__Task prompt__: Could you copy every line from the material below in which "hGper" appears?

__Supplied entries__:
+++
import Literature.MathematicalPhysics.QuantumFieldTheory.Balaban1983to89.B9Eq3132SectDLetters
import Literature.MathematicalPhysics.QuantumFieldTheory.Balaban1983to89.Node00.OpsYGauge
+++
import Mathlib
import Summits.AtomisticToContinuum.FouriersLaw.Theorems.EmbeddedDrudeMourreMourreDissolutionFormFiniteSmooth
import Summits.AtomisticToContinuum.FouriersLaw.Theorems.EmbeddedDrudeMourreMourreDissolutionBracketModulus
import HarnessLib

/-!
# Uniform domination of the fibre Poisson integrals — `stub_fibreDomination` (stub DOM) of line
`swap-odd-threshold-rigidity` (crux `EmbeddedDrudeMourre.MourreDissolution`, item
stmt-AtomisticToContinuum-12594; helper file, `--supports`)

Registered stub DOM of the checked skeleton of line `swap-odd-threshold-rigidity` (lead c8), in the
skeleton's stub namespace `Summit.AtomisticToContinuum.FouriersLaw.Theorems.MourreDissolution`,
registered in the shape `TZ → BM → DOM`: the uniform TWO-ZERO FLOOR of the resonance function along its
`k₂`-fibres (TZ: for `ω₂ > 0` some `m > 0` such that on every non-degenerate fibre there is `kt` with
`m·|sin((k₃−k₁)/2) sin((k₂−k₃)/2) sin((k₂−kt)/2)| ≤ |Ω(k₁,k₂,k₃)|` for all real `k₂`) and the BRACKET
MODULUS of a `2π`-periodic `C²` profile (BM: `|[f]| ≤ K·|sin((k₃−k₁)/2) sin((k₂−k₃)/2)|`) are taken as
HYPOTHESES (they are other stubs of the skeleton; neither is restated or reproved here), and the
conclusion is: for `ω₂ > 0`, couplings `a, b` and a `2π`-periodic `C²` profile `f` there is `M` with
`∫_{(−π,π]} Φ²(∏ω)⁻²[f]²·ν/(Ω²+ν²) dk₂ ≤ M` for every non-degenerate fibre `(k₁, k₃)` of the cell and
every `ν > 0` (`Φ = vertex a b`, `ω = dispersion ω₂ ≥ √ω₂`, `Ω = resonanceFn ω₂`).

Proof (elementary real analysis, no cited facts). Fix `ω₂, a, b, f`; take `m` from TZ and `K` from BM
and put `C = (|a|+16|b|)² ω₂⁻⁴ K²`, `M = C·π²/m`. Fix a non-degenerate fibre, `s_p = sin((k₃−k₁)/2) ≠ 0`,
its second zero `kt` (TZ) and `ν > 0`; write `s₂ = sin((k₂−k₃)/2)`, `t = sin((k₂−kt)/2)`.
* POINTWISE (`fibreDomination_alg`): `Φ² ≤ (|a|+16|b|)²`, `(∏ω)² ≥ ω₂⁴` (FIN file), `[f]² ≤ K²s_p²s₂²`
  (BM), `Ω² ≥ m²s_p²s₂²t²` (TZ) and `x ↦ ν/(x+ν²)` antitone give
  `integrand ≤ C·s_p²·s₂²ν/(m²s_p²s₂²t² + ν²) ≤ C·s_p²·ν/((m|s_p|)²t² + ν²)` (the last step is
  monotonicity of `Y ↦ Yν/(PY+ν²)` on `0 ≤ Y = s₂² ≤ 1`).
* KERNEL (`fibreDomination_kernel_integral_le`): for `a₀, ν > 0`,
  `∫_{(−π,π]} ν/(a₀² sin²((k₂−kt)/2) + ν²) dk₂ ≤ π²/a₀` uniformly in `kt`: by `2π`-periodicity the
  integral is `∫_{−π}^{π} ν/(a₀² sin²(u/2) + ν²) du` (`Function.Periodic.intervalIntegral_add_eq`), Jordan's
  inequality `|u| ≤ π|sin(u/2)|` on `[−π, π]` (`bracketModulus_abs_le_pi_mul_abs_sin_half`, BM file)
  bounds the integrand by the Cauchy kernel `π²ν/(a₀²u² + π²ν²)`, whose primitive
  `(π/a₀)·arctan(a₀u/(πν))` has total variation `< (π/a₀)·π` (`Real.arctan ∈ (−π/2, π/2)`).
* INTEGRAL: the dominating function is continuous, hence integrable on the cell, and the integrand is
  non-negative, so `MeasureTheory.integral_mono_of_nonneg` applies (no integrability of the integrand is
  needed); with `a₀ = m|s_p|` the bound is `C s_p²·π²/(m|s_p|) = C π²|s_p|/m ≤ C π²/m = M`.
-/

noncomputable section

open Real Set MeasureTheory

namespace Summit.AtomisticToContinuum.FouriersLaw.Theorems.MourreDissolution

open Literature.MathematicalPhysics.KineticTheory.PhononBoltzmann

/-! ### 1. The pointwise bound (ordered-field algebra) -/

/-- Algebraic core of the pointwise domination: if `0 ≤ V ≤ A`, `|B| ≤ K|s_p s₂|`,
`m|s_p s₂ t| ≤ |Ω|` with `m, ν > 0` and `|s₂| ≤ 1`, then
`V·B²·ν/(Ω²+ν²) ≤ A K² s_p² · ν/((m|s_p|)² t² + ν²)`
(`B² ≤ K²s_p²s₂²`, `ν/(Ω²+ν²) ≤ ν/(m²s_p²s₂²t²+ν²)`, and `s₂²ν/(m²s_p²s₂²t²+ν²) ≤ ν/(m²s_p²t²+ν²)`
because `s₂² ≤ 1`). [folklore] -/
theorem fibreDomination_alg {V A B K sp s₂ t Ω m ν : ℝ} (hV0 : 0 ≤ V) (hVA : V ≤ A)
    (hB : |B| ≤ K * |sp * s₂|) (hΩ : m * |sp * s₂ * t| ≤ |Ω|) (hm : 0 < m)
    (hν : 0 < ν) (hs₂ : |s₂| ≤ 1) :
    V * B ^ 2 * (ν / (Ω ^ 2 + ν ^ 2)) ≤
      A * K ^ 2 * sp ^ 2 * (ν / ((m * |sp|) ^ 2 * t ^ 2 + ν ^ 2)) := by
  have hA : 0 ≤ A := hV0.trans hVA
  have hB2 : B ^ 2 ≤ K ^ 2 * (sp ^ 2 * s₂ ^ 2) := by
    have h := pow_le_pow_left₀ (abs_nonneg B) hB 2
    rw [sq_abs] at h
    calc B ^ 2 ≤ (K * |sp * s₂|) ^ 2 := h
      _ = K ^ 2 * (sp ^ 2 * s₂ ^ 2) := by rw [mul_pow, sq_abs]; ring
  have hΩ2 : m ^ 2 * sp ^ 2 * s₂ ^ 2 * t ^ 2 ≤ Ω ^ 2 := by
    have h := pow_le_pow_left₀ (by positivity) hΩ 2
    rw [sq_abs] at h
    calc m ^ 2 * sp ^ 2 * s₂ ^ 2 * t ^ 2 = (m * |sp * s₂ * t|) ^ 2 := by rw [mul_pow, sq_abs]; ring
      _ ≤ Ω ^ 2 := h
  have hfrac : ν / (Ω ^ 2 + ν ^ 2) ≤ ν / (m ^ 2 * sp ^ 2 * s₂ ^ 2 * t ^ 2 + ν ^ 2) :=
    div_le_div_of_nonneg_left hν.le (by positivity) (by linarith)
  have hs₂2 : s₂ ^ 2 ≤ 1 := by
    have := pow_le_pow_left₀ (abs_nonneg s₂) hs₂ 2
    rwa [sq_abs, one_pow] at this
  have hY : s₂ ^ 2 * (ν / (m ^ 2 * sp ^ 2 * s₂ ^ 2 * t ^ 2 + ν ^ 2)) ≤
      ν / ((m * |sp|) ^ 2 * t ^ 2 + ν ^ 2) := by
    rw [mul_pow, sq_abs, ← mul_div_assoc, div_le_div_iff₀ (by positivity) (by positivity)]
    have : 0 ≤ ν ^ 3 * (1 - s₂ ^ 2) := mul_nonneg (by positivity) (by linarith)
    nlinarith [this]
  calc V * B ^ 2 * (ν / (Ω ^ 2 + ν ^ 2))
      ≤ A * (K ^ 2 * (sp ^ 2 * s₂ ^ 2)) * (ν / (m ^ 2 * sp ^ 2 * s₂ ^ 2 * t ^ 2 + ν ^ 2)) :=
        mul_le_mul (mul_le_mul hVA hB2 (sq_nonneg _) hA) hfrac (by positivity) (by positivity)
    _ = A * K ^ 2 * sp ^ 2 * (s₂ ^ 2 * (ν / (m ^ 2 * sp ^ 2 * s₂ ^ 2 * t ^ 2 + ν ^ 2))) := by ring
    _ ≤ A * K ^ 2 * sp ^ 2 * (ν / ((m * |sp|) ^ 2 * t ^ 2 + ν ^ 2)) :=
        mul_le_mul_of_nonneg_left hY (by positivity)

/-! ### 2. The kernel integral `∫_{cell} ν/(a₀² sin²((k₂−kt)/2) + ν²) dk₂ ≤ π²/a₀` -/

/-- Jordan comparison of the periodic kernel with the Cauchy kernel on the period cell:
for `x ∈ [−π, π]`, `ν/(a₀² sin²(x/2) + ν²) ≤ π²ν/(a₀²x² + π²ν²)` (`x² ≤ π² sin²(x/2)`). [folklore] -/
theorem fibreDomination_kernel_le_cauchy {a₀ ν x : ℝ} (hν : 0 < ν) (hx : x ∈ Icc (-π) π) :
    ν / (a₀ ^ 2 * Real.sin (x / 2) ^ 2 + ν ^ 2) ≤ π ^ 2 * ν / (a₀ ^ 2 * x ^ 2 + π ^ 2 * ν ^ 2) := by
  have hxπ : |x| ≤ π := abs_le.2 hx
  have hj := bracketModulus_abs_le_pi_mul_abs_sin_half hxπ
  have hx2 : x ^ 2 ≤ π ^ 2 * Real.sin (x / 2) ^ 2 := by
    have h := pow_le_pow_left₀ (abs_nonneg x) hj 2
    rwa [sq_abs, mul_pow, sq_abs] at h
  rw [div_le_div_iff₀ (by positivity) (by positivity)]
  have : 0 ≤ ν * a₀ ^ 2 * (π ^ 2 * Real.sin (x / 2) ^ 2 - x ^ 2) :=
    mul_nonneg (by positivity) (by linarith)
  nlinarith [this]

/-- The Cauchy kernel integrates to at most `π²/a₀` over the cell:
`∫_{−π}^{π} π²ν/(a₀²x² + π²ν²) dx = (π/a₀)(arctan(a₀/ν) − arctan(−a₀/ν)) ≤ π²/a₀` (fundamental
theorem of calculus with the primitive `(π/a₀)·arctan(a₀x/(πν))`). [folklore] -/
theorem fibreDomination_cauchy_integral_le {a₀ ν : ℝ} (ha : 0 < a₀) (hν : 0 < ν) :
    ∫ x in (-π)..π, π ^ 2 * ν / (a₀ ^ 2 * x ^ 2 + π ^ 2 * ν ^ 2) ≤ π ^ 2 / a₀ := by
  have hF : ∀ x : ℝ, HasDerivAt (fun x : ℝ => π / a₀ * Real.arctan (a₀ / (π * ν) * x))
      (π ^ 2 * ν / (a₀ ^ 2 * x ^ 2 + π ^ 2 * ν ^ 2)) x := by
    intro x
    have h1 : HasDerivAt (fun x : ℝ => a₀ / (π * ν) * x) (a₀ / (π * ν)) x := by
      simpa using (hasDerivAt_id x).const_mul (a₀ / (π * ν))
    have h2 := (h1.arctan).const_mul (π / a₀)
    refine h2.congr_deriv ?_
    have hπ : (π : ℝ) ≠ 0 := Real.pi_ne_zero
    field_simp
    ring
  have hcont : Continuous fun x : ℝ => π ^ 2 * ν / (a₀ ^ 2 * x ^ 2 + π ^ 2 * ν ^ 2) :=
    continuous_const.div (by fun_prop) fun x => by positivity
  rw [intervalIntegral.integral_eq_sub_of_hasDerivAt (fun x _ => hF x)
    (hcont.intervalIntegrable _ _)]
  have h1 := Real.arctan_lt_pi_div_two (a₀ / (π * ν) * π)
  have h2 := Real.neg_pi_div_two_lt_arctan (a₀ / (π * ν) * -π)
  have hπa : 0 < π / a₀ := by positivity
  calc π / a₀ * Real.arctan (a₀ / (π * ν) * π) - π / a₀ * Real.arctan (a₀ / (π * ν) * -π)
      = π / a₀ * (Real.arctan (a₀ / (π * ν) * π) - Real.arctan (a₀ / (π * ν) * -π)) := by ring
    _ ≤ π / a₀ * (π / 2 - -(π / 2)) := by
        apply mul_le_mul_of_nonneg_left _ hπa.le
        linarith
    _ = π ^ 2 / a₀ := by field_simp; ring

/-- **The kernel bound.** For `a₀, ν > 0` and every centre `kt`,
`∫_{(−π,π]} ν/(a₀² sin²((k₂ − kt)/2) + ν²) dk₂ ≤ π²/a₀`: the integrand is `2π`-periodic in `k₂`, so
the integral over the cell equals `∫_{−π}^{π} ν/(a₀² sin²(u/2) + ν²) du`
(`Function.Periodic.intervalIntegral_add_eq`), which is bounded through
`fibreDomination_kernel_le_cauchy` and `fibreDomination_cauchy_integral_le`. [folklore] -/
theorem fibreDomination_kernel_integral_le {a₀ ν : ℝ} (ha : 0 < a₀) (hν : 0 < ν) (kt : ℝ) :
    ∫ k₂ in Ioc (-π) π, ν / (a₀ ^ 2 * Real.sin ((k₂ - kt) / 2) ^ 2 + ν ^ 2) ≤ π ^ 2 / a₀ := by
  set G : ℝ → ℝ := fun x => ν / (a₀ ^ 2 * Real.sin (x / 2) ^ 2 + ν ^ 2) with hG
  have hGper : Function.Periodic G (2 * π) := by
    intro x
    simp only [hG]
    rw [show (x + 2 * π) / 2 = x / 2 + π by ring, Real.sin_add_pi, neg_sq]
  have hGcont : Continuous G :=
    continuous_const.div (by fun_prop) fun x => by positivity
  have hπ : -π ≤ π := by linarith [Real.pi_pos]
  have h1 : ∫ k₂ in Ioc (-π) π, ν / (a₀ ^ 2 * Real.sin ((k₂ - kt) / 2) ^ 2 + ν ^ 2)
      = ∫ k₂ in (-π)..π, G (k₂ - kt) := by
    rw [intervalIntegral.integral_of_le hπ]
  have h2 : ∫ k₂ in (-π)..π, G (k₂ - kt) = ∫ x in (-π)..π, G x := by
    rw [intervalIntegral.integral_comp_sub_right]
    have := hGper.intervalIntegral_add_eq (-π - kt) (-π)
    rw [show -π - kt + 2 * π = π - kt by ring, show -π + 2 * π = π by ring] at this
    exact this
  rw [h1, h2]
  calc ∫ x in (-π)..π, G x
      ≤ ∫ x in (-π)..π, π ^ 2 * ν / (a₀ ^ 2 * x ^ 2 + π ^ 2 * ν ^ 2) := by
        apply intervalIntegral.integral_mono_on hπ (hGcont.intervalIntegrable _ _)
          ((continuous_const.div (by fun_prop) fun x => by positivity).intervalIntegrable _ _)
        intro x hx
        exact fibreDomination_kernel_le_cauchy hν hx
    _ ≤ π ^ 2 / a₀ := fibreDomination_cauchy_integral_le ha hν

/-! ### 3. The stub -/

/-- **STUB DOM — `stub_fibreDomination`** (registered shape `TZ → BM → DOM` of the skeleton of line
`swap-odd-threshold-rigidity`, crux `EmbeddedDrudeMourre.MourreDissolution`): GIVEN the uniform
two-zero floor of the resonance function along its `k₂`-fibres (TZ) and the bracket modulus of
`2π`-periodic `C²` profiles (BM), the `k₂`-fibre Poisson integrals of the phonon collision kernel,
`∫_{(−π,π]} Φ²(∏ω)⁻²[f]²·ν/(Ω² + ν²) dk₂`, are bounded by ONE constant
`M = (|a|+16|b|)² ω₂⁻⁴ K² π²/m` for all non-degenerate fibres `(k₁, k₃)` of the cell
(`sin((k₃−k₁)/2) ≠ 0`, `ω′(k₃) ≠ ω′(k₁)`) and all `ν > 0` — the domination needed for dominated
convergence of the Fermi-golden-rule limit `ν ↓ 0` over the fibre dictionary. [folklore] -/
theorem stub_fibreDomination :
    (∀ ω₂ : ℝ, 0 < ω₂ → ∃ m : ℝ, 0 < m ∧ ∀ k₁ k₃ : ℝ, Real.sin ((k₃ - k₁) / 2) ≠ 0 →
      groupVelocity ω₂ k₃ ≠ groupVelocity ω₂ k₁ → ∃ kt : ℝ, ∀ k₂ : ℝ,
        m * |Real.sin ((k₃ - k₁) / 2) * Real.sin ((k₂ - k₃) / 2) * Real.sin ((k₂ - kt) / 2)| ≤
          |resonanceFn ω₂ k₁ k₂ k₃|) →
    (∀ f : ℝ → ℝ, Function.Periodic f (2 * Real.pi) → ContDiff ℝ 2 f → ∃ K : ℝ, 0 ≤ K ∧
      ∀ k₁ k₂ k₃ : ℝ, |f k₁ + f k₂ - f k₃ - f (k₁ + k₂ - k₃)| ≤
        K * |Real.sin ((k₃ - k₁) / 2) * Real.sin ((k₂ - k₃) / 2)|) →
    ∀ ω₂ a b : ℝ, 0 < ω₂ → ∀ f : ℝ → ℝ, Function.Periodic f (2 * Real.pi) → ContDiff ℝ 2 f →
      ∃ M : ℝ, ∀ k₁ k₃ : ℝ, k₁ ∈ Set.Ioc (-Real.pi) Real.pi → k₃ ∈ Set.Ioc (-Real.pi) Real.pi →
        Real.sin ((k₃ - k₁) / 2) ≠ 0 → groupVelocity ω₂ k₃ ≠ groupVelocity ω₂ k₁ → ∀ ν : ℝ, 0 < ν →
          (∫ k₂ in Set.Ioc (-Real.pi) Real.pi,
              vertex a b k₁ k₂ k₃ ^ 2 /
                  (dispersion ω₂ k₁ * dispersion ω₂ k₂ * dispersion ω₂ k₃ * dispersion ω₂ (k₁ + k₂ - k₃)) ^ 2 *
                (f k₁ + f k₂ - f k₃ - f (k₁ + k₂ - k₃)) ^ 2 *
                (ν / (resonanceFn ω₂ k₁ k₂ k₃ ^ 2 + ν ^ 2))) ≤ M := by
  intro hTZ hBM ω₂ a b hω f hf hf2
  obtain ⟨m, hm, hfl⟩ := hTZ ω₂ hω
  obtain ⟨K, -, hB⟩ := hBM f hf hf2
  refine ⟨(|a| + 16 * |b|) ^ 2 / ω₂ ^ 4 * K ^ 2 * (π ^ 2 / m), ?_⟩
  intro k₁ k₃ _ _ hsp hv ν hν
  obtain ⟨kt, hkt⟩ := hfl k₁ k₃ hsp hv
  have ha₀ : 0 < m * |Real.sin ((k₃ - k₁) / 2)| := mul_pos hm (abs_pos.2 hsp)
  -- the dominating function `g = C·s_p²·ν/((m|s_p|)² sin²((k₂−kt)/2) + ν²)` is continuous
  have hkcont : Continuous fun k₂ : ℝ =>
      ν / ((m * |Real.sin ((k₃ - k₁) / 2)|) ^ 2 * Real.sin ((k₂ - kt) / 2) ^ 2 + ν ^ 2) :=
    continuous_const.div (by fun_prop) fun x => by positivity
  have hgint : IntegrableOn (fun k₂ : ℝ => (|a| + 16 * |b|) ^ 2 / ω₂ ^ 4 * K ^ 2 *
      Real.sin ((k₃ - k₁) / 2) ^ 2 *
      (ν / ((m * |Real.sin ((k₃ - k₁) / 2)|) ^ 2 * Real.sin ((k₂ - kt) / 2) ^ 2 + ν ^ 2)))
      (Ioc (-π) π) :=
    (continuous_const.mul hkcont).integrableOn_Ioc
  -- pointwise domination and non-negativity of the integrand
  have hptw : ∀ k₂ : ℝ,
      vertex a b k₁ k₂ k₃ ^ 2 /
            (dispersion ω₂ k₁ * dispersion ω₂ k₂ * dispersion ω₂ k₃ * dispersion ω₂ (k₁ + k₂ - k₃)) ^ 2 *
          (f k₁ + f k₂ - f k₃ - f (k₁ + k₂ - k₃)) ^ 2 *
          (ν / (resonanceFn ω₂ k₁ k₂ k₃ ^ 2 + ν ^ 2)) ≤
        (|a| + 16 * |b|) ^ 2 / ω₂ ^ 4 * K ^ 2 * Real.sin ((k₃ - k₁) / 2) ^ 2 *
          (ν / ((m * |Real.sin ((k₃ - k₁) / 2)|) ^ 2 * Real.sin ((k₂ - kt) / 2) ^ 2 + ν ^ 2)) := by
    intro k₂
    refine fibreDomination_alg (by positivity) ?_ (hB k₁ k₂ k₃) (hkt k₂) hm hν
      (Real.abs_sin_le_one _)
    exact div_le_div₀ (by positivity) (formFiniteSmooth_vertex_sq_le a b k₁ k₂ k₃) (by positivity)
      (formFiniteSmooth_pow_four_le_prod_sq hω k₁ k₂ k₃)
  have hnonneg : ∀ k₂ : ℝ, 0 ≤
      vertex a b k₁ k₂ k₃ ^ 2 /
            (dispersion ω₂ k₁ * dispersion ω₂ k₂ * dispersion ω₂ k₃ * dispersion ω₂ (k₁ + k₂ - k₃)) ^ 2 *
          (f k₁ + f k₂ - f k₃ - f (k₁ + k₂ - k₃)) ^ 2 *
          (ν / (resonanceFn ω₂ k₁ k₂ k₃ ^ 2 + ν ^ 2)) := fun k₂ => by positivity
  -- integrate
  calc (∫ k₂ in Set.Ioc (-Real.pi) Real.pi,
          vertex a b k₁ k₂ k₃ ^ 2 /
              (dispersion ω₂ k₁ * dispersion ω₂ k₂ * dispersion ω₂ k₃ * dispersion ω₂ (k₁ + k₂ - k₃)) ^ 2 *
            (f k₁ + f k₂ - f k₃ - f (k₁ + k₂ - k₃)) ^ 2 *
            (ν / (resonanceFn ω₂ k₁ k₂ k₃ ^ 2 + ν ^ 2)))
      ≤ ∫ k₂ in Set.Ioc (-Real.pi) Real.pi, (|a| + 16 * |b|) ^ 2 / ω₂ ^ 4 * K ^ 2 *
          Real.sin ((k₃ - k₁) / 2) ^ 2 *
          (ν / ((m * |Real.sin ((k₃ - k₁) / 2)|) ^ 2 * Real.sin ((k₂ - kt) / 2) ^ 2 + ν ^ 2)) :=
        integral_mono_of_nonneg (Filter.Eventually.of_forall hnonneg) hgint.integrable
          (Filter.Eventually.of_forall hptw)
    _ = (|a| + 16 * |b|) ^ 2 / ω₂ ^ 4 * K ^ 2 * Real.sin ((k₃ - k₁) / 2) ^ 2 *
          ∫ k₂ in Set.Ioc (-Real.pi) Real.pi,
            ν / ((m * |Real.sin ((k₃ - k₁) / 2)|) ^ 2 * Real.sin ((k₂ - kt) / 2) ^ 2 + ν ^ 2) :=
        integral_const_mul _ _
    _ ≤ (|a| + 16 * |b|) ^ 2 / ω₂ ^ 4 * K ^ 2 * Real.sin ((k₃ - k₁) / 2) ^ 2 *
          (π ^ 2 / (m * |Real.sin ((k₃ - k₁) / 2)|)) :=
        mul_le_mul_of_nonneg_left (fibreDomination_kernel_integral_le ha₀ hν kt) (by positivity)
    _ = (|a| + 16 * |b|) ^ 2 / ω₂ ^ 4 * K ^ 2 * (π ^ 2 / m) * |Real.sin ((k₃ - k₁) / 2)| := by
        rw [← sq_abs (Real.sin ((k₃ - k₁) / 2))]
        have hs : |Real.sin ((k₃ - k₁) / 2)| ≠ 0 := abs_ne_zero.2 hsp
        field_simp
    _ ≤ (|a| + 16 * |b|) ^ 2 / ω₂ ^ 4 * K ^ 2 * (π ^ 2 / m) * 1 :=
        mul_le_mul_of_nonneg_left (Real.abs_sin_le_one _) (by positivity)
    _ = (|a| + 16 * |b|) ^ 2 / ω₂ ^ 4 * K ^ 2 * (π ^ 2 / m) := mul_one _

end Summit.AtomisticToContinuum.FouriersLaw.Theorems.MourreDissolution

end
+++
__Task solution__:
  have hGper : Function.Periodic G (2 * π) := by
    have := hGper.intervalIntegral_add_eq (-π - kt) (-π)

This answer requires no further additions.